The Founding Fathers in order to stop dead such abuse, wrote into the original treaty that no Commissioner was allowed to take a job, remunerated or not, within three years of resigning or leaving office. Do the present Commissioners have no shame?

Who are these Commissioners replaced with? Why another politician of course. Some countries like the UK have the effrontery of replacing a man with a woman. Effrontery? The UK government explains that they are equal opportunity employers! What! Are only politicians equal? This is right out of George Orwell’s Animal Farm! Everyone is equal but politicians are more equal than others! I imagine our governments could open George Orwell’s eyes on a few other ideas. There are some 60 million people in the UK, and I did not see an advertisement asking qualified people to apply for the job. Please drop me a line if anyone saw it!!

Some 500 million people are watching and judging the Commissioners as to whether they are independent. Some pass the test; others fail. It is far too tempting for Commissioners to assume they must become a champion for a particular interest group or political ideology. For those outside such interest groups, they look as trustworthy as a crooked cop.

For national leaders, selecting the Commission presents them with another temptation. What better place to create high-paid jobs for the political boys and girls that they did not want at home, than to send them to Brussels? The voting public on the other hand has now got a real Litmus test to show whether politicians at home are really honest. Do they insist that the Commission should not be a dumping ground for politicians? Check the record of the last decade since new treaties began to be discussed! In recent years hardly one has passed the test. We are in a period not so much of a democratic deficit but a ‘surplus of arrogance’, as one commissioner called it.
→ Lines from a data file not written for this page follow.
import Summits.QuantumFields.BalabanUV.T4Continuum.Support.NE7OneStepOfLocalChartRatio
import Summits.QuantumFields.BalabanUV.T4Continuum.Support.NE7InteriorInduction
import HarnessLib

/-!
# NE7 — (8)∃ «a constrained minimiser strictly inside the class at every level» FROM THE LOCAL CHART (F285)

[Balaban1985Variational] Thm 1 (8) p. 279 ∘ Prop 8 ∘ [Balaban1983Laplace] Thm 2, row NE7.  Composition of
F284c `NE7OneStepOfLocalChartRatio.oneStep_of_chart_regime_ratio` at the ratio `λ = 1/L²` (the small-field
ONE-STEP at `δ = ε/L²` from THE LOCAL CHART, row NE3's `hleaves`, `LevelSmall`, slice Poincaré and
route Π's lines, budget discharged) with the interior induction of [Balaban1985Variational] Sect. A,
`NE7InteriorInduction.hint_of_oneStep` (`δ·L² ≤ ε`): for `ℓ ≥ ℓ₀`, `0 < ε ≤ ε₀`, `0 < β ≤ β₀(ε)` and every
period `N ≥ 1` there is `δ_V > 0` such that over the small data
`dom = {V | unitary, N-periodic, SmallField V δ_V}` the hypothesis **(8)∃** — the `hint` binder of
`NE7InteriorMinimiserDocking.hminE_of_interior_exists` and of route 1's END
`NE7Route1EndDockedInterior.goodClause_summable_of_route1_docked_interior` — HOLDS: at every level some
constrained Wilson minimiser over `sfClass (d+1) L N ε` is `SmallField U a` with `0 ≤ a < ε(L^k)^(−2)`.
Bill (asserted for nothing): THE CHART ([B8] Thm 2 at `U₀ = 1` on nested cubes of radius
`(nbRad + 2ℓ + 10)·M`, constants `≤ A(ℓ+1)^p`, small field `r ≤ ε/L²`), row NE3's `hleaves` (at
`δ₁ = ε/(2L²)`), `LevelSmall`, the slice Poincaré inequality, route Π's two `k`-free lines.  Nothing of
Bałaban's is asserted as an axiom; NE7 is NOT proved unconditionally.
-/

open scoped BigOperators Matrix Matrix.Norms.L2Operator Topology
open NormedSpace Finset Set Filter

namespace Summit.QuantumFields.BalabanUV.T4Continuum.NE7HintOfLocalChart

open Literature.MathematicalPhysics.QuantumFieldTheory.Balaban1983to89
open B7Prop1Explicit B7Prop2Explicit MatrixLog UnitaryModel
open B4TorusKernel.MultiPeriod (torusSupNorm)
open T4AveragingDeficitWall (IsUnitaryCfg IsSkewDir SmallField vary curl curlSq dirSq dirL1)
open T4AveragingDeficitWallBoundary (IsPeriodicCfg periodBox)
open AveragingDeficitPeriodicCounting (IsPeriodicDir)
open AveragingDeficitMultiLevelPrep (LevelSmall tower TangentIter)
open BlockAverageVaryHolo (nbRad)
open MinimalActionLevels (perWin)
open MinimalActionSandwich (IsMinimiser admissible)
open MinimalActionRate (sfClass)
open NE3HessForm (dAction)
open NE3SlicePoincareShape (SlicePoincare)
open NE3FrameFreeSliceW (frameFreeBlockLandauW)
open NE3TangentCovariantTower (dirIter)
open NE3DecomposedRepOfLinearNormalPart (ResidualSliceRepT)
open NE3QbarIterCovLiftPrep (cruxC)
open NE3SmoothRightInverseW (rightInvW)
open NE3RightInverseSolveLetters (thetaLoc)
open NE3RightInverseL2Letter (l2C)
open NE3HatInvCurlLetters (curl2C curl1C)
open NE3EnergyShapes (IsUnitarySite)
open BlockAveragePushDirSplit (flat)
open NE7OneStepOfLocalChartRatio (oneStep_of_chart_regime_ratio)
open NE7InteriorInduction (hint_of_oneStep)

variable {d : ℕ} {n : Type*} [Fintype n] [DecidableEq n]

set_option maxHeartbeats 400000 in
/-- **F285 — (8)∃ from the local chart.**  [Balaban1985Variational] Thm 1 (8) ∘ Prop 8 ∘ [Balaban1983Laplace]
Thm 2, rows NE7 ∘ NE3: for every polynomial growth law `A·(ℓ+1)^p` of the chart constants there are
`ℓ ≥ 1`, `ε₀ > 0` and, for every `0 < ε ≤ ε₀`, a `β₀ > 0` such that for `0 < β ≤ β₀` and every period
`N ≥ 1`: IF `LevelSmall`, the slice Poincaré inequality, route Π's two `k`-free lines, THE LOCAL CHART on
the `(4ℓ+12)`-fold cover (constants `≤ A(ℓ+1)^p`, small field `r ≤ ε/L²`) and row NE3's `hleaves` (at
`δ₁ = ε/(2L²)`) hold, THEN for some `δ_V > 0`, over `dom = {V | unitary, N-periodic, SmallField V δ_V}`,
at every level `k` some constrained minimiser over `sfClass (d+1) L N ε` is `SmallField U a` with
`0 ≤ a < ε/(L^k)²` — the hypothesis (8)∃ (`hint`) of the energy road's docking, by name-shape. -/
theorem hint_of_localChart [Nonempty n] {L : ℕ} [NeZero L] (hL : 2 ≤ L) {A : ℝ} (hA : 0 ≤ A) (p : ℕ) :
    ∃ ℓ : ℕ, 1 ≤ ℓ ∧ ∃ ε₀ : ℝ, 0 < ε₀ ∧ ∀ ε : ℝ, 0 < ε → ε ≤ ε₀ → ∃ β₀ : ℝ, 0 < β₀ ∧ ∀ β : ℝ, 0 < β → β ≤ β₀ →
    ∀ (N : ℕ) [NeZero N] (CP C₀ C₁ C₂ αh Ch νh κh : ℝ), 1 ≤ N → 0 < CP →
    (∀ k : ℕ, LevelSmall (d + 1) L k (ε / ((L : ℝ) ^ (k + 1)) ^ 2)) →
    (∀ (j : ℕ) (W' : Site (d + 1) → Fin (d + 1) → (Matrix n n ℂ)ˣ), W' ∈ sfClass (d + 1) L N ε (j + 1) → SlicePoincare L (j + 1) W' (frameFreeBlockLandauW L N (j + 1) W') CP (periodBox (d := d + 1) (N * L ^ (j + 1)))) →
    0 ≤ C₂ → 0 ≤ αh → αh ≤ 1 → 0 ≤ Ch →
    νh = 2 * Real.sqrt (l2C (d + 1) L / (1 - thetaLoc (d + 1) L * ε) ^ 2 + curl2C (d + 1) L / (1 - thetaLoc (d + 1) L * ε) ^ 2) * C₂ * Ch * αh →
    κh = 4 * (curl1C (d + 1) L / (1 - thetaLoc (d + 1) L * ε)) * C₂ * Ch ^ 2 * ε →
    νh < 1 →
    2 * (κh / (1 - νh) ^ 2) < ((((1 / 2 - (νh / (1 - νh)) ^ 2) / (2 * (1 + CP)) - (νh / (1 - νh)) ^ 2) / 2 - 576 * ((d + 1 : ℕ) : ℝ) * (αh ^ 2 * Real.exp (2 * αh))) / (Fintype.card n : ℝ) - 28 * ((d + 1 : ℕ) : ℝ) * (ε + 7 * αh ^ 2)) →
    -- the chart constants, polynomial in `ℓ + 1`
    0 ≤ C₀ → C₀ ≤ A * ((ℓ : ℝ) + 1) ^ p → 0 ≤ C₁ → C₁ ≤ A * ((ℓ : ℝ) + 1) ^ p →
    -- THE CHART (N1)-weak at `δ = λε`: [B8] Thm 2 at `U₀ = 1` on nested cubes, TYPE (asserted for nothing here)
    (∀ D : Site (d + 1) → Fin (d + 1) → (Matrix n n ℂ)ˣ, IsUnitaryCfg D → IsPeriodicCfg D ((N * (4 * ℓ + 12)) : ℤ) → SmallField D (4 * (Real.exp β - 1)) →
      ∀ (k : ℕ), ∀ U ∈ admissible (sfClass (d + 1) L (N * (4 * ℓ + 12)) ε) L (k + 1) D,
      (∀ φ : Site (d + 1) → Fin (d + 1) → Matrix n n ℂ, IsSkewDir φ → IsPeriodicDir φ (((N * (4 * ℓ + 12)) * L ^ (k + 1) : ℕ) : ℤ) → TangentIter L k U φ →
        dAction U φ (perWin (d + 1) ((N * (4 * ℓ + 12)) * L ^ (k + 1))) = 0) →
      ∀ r : ℝ, 0 ≤ r → r ≤ (1 / (L : ℝ) ^ 2 * ε) → SmallField U (r / ((L : ℝ) ^ (k + 1)) ^ 2) →
      ∀ z : Site (d + 1), ∃ (u : Site (d + 1) → (Matrix n n ℂ)ˣ) (At : Site (d + 1) → Fin (d + 1) → Matrix n n ℂ) (a₀ a₁ : ℝ),
        IsUnitarySite u ∧ (∀ (y : Site (d + 1)) (i : Fin (d + 1)), u (y + (((N * (4 * ℓ + 12)) * L ^ (k + 1) : ℕ) : ℤ) • e i) = u y) ∧
        IsSkewDir At ∧ IsPeriodicDir At (((N * (4 * ℓ + 12)) * L ^ (k + 1) : ℕ) : ℤ) ∧ 0 ≤ a₀ ∧ 0 ≤ a₁ ∧
        (∀ (y : Site (d + 1)) (κ : Fin (d + 1)), ‖At y κ‖ ≤ a₀) ∧ (∀ (y : Site (d + 1)) (κ τ : Fin (d + 1)), ‖At (y + e τ) κ - At y κ‖ ≤ a₁) ∧
        (L : ℝ) ^ (k + 1) * a₀ ≤ C₀ * (r + 4 * (Real.exp β - 1) + ε) ∧ ((L : ℝ) ^ (k + 1)) ^ 2 * a₁ ≤ C₁ * (r + 4 * (Real.exp β - 1) + ε) ∧
        (∀ (y : Site (d + 1)) (κ : Fin (d + 1)),
          torusSupNorm (fun _ : Fin (d + 1) => L ^ (k + 1) * (N * (4 * ℓ + 12))) (y - z) ≤ (((nbRad (d + 1) L + 2 * ℓ + 10) * L ^ (k + 1) : ℕ) : ℝ) →
            gaugeAct u U y κ = vary (flat (d := d + 1) (n := n)) At 1 y κ)) →
    -- ROW NE3's PER-PAIR BINDER on the data class at `δ₁ = λε/2` (F31's `hleaves`, dimension `d + 1`)
    (∀ D : Site (d + 1) → Fin (d + 1) → (Matrix n n ℂ)ˣ, IsUnitaryCfg D → IsPeriodicCfg D (N : ℤ) → SmallField D (4 * (Real.exp β - 1)) → ∀ (k : ℕ), ∀ Us ∈ admissible (sfClass (d + 1) L N ε) L (k + 1) D, SmallField Us ((1 / (L : ℝ) ^ 2 * ε / 2) / ((L : ℝ) ^ (k + 1)) ^ 2) → (∀ φ : Site (d + 1) → Fin (d + 1) → Matrix n n ℂ, IsSkewDir φ → IsPeriodicDir φ ((N * L ^ (k + 1) : ℕ) : ℤ) → TangentIter L k Us φ → dAction Us φ (perWin (d + 1) (N * L ^ (k + 1))) = 0) → ∀ U' ∈ admissible (sfClass (d + 1) L N ε) L (k + 1) D, ∃ (u : Site (d + 1) → (Matrix n n ℂ)ˣ) (X₀ : Site (d + 1) → Fin (d + 1) → Matrix n n ℂ) (α₀ : ℝ) (m : Site (d + 1) → Fin (d + 1) → ℝ) (C : ℝ), IsSkewDir X₀ ∧ (∀ (hWu : IsUnitaryCfg Us) (hx : 0 ≤ ε / ((L : ℝ) ^ (k + 1)) ^ 2) (hs : LevelSmall (d + 1) L k (ε / ((L : ℝ) ^ (k + 1)) ^ 2)) (hWx : SmallField Us (ε / ((L : ℝ) ^ (k + 1)) ^ 2)) (hθ : cruxC (d + 1) L * (((L : ℝ) ^ (k + 1)) ^ 2 * (ε / ((L : ℝ) ^ (k + 1)) ^ 2)) < 1) (hφ : IsSkewDir (dirIter L (k + 1) Us X₀)), ResidualSliceRepT L N (k + 1) Us U' u X₀ (rightInvW hL k hWu hx hs hWx N hθ hφ) α₀) ∧ (∀ z κ, 0 ≤ m z κ) ∧ 0 ≤ C ∧ ((L : ℝ) ^ (k + 1)) ^ (d + 1) * ∑ z ∈ periodBox (d := d + 1) N, ∑ κ : Fin (d + 1), m z κ ^ 2 ≤ C ^ 2 * dirSq X₀ (periodBox (d := d + 1) (N * L ^ (k + 1))) ∧ (∀ z ∈ periodBox (d := d + 1) N, ∀ κ : Fin (d + 1), ‖dirIter L (k + 1) Us X₀ z κ‖ ≤ C₂ * ((L : ℝ) ^ (k + 1) * m z κ) ^ 2) ∧ α₀ * (L : ℝ) ^ (k + 1) ≤ αh ∧ (∀ z κ, m z κ * (L : ℝ) ^ (k + 1) ≤ αh) ∧ C ≤ Ch) →
    ∃ δV : ℝ, 0 < δV ∧
      ∀ V ∈ {V : Site (d + 1) → Fin (d + 1) → (Matrix n n ℂ)ˣ | IsUnitaryCfg V ∧ IsPeriodicCfg V (N : ℤ) ∧ SmallField V δV},
      ∀ k : ℕ, ∃ U : Site (d + 1) → Fin (d + 1) → (Matrix n n ℂ)ˣ, IsMinimiser (d + 1) (sfClass (d + 1) L N ε) L N k V U ∧
        ∃ a : ℝ, 0 ≤ a ∧ a < ε / ((L : ℝ) ^ k) ^ 2 ∧ SmallField U a := by
  have hL1 : (1 : ℝ) ≤ (L : ℝ) := by exact_mod_cast (le_trans one_le_two hL)
  have hL2 : (2 : ℝ) ≤ (L : ℝ) := by exact_mod_cast hL
  have hLsq : (4 : ℝ) ≤ (L : ℝ) ^ 2 := by nlinarith [hL2]
  have hl0 : (0 : ℝ) < 1 / (L : ℝ) ^ 2 := by positivity
  have hl1 : 1 / (L : ℝ) ^ 2 < 1 := by rw [div_lt_one (by positivity)]; linarith
  obtain ⟨ℓ, hℓ1, ε₀, hε₀, H⟩ := oneStep_of_chart_regime_ratio (d := d) (n := n) hL hA p hl0 hl1
  refine ⟨ℓ, hℓ1, ε₀, hε₀, fun ε hε hεle => ?_⟩
  obtain ⟨β₀, hβ₀, H2⟩ := H ε hε hεle
  refine ⟨β₀, hβ₀, ?_⟩
  intro β hβ hβle N _ CP C₀ C₁ C₂ αh Ch νh κh hN hCP hls hP hC₂ hαh0 hαh1 hCh0 hνh hκh hν hline hC₀ hC₀b hC₁ hC₁b hchart hleaves
  obtain ⟨γ, hγ, hstep⟩ := H2 β hβ hβle N CP C₀ C₁ C₂ αh Ch νh κh hN hCP hls hP hC₂ hαh0 hαh1 hCh0 hνh hκh hν hline hC₀ hC₀b hC₁
    hC₁b hchart hleaves
  have hδ0 : (0 : ℝ) < 1 / (L : ℝ) ^ 2 * ε := mul_pos hl0 hε
  refine ⟨min γ (1 / (L : ℝ) ^ 2 * ε), lt_min hγ hδ0, ?_⟩
  have hδL : 1 / (L : ℝ) ^ 2 * ε * (L : ℝ) ^ 2 ≤ ε := by
    rw [div_mul_eq_mul_div, one_mul, div_mul_cancel₀ _ (by positivity)]
  exact hint_of_oneStep (d := d + 1) (le_trans one_le_two hL) (le_min hγ.le hδ0.le) (min_le_right _ _)
    (mul_lt_of_lt_one_left hε hl1) hδL
    (fun V hVu hVp hVδ => hstep V hVu hVp (MinimalActionRate.SmallField.mono hVδ (min_le_left _ _)))

end Summit.QuantumFields.BalabanUV.T4Continuum.NE7HintOfLocalChart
And it is the allegedly democratic political parties who are installing this new big brother and big sister oligarchy.

Commission Debate 5: Rejoice, you Irish! The Cartel is providing political Kommissars for everyone!

In what amounts to a political cartel, European leaders have insisted that the Irish people cannot be trusted. This autumn the Irish will have to vote again. They expect the Irish in general and each voter in particular to behave like a schizophrenic. They must grovel and say they were wrong when they voted No to the Lisbon Treaty in June 2008. European leaders expect the average Mr O’Flaherty and his good wife to proudly boast in their local pub that they have seen the light and have now voted Yes when last year they told everyone in the pub they had resolutely voted No.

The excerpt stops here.